Supplied records:
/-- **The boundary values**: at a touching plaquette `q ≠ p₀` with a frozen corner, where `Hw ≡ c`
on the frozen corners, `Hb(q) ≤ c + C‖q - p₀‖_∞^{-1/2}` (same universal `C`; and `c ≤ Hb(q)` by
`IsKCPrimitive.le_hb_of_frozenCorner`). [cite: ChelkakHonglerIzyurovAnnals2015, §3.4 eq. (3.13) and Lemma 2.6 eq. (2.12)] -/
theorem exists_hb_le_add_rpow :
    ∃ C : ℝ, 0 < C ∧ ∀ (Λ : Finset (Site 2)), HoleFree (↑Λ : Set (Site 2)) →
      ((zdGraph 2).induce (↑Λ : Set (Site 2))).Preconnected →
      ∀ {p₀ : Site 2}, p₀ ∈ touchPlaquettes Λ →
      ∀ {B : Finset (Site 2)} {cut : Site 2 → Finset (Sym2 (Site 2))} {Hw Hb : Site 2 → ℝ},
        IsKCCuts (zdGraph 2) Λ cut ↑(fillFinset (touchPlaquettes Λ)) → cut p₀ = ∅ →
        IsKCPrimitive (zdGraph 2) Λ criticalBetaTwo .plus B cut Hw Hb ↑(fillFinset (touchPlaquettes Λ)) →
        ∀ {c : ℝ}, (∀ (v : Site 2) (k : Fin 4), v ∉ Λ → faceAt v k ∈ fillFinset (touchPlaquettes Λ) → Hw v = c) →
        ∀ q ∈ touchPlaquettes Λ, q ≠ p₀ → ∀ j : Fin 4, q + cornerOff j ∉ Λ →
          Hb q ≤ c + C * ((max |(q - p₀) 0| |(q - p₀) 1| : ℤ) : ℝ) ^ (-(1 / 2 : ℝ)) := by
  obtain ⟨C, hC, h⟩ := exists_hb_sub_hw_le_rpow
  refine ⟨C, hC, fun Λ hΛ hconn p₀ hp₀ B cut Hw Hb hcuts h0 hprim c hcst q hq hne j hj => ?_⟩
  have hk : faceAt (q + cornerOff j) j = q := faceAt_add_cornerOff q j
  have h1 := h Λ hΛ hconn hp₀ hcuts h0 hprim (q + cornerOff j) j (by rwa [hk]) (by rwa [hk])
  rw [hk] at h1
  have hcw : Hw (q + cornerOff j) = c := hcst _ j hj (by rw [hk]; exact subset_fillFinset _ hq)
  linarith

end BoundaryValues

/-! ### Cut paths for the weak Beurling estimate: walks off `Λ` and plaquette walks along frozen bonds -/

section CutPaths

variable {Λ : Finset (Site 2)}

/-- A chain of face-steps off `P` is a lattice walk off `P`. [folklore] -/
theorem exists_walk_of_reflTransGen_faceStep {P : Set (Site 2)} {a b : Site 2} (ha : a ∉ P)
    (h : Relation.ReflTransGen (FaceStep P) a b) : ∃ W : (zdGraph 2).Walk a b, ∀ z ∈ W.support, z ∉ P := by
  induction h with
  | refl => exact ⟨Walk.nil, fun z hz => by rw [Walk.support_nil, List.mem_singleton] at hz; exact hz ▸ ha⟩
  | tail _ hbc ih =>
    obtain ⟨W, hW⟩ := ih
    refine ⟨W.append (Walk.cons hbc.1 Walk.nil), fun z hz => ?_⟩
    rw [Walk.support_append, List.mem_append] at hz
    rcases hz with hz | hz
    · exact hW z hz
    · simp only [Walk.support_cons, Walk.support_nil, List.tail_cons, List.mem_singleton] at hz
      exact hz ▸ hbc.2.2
--
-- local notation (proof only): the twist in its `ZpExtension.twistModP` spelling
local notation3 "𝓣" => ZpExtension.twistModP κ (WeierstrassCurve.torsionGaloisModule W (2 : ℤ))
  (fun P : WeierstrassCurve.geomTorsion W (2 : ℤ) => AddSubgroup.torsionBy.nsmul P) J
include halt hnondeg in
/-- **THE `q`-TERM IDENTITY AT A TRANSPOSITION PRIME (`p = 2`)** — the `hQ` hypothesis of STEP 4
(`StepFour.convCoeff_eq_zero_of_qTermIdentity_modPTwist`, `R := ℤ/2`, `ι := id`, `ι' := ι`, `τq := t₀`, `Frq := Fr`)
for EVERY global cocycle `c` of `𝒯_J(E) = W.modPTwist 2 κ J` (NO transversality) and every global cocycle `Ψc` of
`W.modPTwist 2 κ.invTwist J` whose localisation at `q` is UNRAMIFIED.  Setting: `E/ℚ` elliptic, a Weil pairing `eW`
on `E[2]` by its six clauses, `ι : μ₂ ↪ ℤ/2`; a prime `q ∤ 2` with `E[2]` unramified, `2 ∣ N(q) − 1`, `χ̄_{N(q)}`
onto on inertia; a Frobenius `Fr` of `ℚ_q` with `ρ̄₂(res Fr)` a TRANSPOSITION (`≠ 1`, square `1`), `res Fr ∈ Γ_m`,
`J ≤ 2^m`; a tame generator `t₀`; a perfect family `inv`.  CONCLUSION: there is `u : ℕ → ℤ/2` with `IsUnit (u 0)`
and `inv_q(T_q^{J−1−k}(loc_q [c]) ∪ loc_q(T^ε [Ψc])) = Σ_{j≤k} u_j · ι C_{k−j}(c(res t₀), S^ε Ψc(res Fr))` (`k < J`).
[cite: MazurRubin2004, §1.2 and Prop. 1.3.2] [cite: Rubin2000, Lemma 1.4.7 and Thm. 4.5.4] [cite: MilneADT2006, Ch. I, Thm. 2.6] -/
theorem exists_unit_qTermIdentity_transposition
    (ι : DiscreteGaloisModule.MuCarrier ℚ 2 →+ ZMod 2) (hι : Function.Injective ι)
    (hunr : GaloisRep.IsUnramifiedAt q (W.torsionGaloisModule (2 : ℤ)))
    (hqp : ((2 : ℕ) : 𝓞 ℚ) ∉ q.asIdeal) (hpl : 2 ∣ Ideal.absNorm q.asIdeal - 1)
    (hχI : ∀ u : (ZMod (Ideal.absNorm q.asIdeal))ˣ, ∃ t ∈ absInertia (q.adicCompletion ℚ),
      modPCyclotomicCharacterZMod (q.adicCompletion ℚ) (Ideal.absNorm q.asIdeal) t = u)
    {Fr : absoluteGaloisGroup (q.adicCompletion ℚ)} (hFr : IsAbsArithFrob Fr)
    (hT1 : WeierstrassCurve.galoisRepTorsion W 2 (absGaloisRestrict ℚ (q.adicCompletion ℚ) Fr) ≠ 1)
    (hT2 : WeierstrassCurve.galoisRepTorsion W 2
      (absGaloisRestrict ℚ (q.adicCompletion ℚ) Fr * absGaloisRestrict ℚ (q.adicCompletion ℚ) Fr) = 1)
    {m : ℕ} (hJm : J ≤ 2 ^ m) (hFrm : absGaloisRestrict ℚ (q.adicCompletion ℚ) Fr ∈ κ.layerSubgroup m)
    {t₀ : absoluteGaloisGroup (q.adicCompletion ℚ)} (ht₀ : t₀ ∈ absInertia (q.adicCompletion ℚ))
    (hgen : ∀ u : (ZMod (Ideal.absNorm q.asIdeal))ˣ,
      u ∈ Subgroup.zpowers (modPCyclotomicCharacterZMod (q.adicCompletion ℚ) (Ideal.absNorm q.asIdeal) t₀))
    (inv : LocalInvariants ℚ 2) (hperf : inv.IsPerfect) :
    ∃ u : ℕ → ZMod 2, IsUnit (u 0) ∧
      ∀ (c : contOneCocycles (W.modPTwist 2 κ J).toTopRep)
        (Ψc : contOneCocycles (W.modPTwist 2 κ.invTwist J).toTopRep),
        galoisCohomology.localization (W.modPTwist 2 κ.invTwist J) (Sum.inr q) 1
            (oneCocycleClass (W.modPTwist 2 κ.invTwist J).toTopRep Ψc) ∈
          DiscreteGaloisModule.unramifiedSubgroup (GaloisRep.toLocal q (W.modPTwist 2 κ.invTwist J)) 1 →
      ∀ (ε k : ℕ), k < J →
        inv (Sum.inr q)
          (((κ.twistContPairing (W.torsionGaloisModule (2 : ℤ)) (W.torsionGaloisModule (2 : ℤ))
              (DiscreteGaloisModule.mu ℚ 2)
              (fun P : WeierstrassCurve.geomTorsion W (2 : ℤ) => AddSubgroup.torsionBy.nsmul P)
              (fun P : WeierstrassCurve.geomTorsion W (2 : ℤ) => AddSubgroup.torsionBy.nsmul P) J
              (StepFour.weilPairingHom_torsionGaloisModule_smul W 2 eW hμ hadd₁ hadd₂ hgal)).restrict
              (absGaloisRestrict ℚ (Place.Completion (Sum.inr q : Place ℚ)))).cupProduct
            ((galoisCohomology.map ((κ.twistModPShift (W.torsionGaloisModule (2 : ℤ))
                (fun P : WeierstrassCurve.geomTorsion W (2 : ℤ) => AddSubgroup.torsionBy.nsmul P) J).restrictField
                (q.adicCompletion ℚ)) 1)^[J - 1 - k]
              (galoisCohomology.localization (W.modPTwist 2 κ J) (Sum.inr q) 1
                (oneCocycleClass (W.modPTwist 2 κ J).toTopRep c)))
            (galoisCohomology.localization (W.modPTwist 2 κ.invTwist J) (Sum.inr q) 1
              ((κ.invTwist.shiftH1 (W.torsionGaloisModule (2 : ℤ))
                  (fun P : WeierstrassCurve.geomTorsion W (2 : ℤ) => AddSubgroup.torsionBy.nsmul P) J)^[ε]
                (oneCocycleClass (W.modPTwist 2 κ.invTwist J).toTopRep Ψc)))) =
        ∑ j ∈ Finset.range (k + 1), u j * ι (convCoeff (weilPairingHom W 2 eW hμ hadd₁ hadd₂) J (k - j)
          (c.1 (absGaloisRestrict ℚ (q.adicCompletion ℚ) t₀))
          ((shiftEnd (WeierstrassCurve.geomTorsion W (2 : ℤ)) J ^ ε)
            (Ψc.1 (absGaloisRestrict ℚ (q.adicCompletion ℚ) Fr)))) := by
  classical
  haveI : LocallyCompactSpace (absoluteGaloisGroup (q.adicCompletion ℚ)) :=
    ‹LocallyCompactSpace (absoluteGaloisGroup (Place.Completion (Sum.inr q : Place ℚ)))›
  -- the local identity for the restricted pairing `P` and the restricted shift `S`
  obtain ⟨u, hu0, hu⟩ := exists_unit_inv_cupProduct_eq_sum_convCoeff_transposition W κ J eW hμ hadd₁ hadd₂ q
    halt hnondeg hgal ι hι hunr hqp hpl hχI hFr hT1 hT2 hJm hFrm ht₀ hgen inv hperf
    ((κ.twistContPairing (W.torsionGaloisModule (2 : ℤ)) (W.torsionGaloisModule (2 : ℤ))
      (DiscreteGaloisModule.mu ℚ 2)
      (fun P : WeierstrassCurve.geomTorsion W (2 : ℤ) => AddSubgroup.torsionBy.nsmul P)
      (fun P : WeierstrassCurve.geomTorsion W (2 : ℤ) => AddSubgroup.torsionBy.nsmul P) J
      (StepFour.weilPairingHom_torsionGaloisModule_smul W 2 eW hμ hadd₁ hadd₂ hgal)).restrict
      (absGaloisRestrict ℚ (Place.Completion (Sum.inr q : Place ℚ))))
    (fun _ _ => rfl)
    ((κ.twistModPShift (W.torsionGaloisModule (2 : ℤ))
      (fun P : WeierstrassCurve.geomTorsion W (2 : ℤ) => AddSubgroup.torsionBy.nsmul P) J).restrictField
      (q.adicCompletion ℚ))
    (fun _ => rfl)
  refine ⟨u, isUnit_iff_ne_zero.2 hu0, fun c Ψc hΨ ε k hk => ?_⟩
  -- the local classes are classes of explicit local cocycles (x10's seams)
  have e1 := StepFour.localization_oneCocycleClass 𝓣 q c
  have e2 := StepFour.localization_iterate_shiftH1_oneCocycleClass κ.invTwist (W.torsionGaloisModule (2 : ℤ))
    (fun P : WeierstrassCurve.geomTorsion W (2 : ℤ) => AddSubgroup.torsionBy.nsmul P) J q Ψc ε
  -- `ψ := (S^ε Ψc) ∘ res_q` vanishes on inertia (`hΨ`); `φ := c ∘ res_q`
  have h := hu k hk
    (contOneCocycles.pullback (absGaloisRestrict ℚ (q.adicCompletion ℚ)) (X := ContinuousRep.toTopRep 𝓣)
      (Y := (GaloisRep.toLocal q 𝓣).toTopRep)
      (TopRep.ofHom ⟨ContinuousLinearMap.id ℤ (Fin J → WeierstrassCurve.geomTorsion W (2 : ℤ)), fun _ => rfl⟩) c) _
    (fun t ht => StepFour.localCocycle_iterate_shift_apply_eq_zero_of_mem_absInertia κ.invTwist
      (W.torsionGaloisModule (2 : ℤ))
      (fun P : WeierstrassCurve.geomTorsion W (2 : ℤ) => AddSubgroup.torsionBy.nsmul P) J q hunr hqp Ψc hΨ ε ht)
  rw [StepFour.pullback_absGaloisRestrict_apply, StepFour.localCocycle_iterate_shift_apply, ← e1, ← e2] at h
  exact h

The task:
Which lines above run from the one containing "chain of face-steps" to the one containing "exact hz ▸ hbc.2.2"? Give them again exactly, both ends included.

Written response:
/-- A chain of face-steps off `P` is a lattice walk off `P`. [folklore] -/
theorem exists_walk_of_reflTransGen_faceStep {P : Set (Site 2)} {a b : Site 2} (ha : a ∉ P)
    (h : Relation.ReflTransGen (FaceStep P) a b) : ∃ W : (zdGraph 2).Walk a b, ∀ z ∈ W.support, z ∉ P := by
  induction h with
  | refl => exact ⟨Walk.nil, fun z hz => by rw [Walk.support_nil, List.mem_singleton] at hz; exact hz ▸ ha⟩
  | tail _ hbc ih =>
    obtain ⟨W, hW⟩ := ih
    refine ⟨W.append (Walk.cons hbc.1 Walk.nil), fun z hz => ?_⟩
    rw [Walk.support_append, List.mem_append] at hz
    rcases hz with hz | hz
    · exact hW z hz
    · simp only [Walk.support_cons, Walk.support_nil, List.tail_cons, List.mem_singleton] at hz
      exact hz ▸ hbc.2.2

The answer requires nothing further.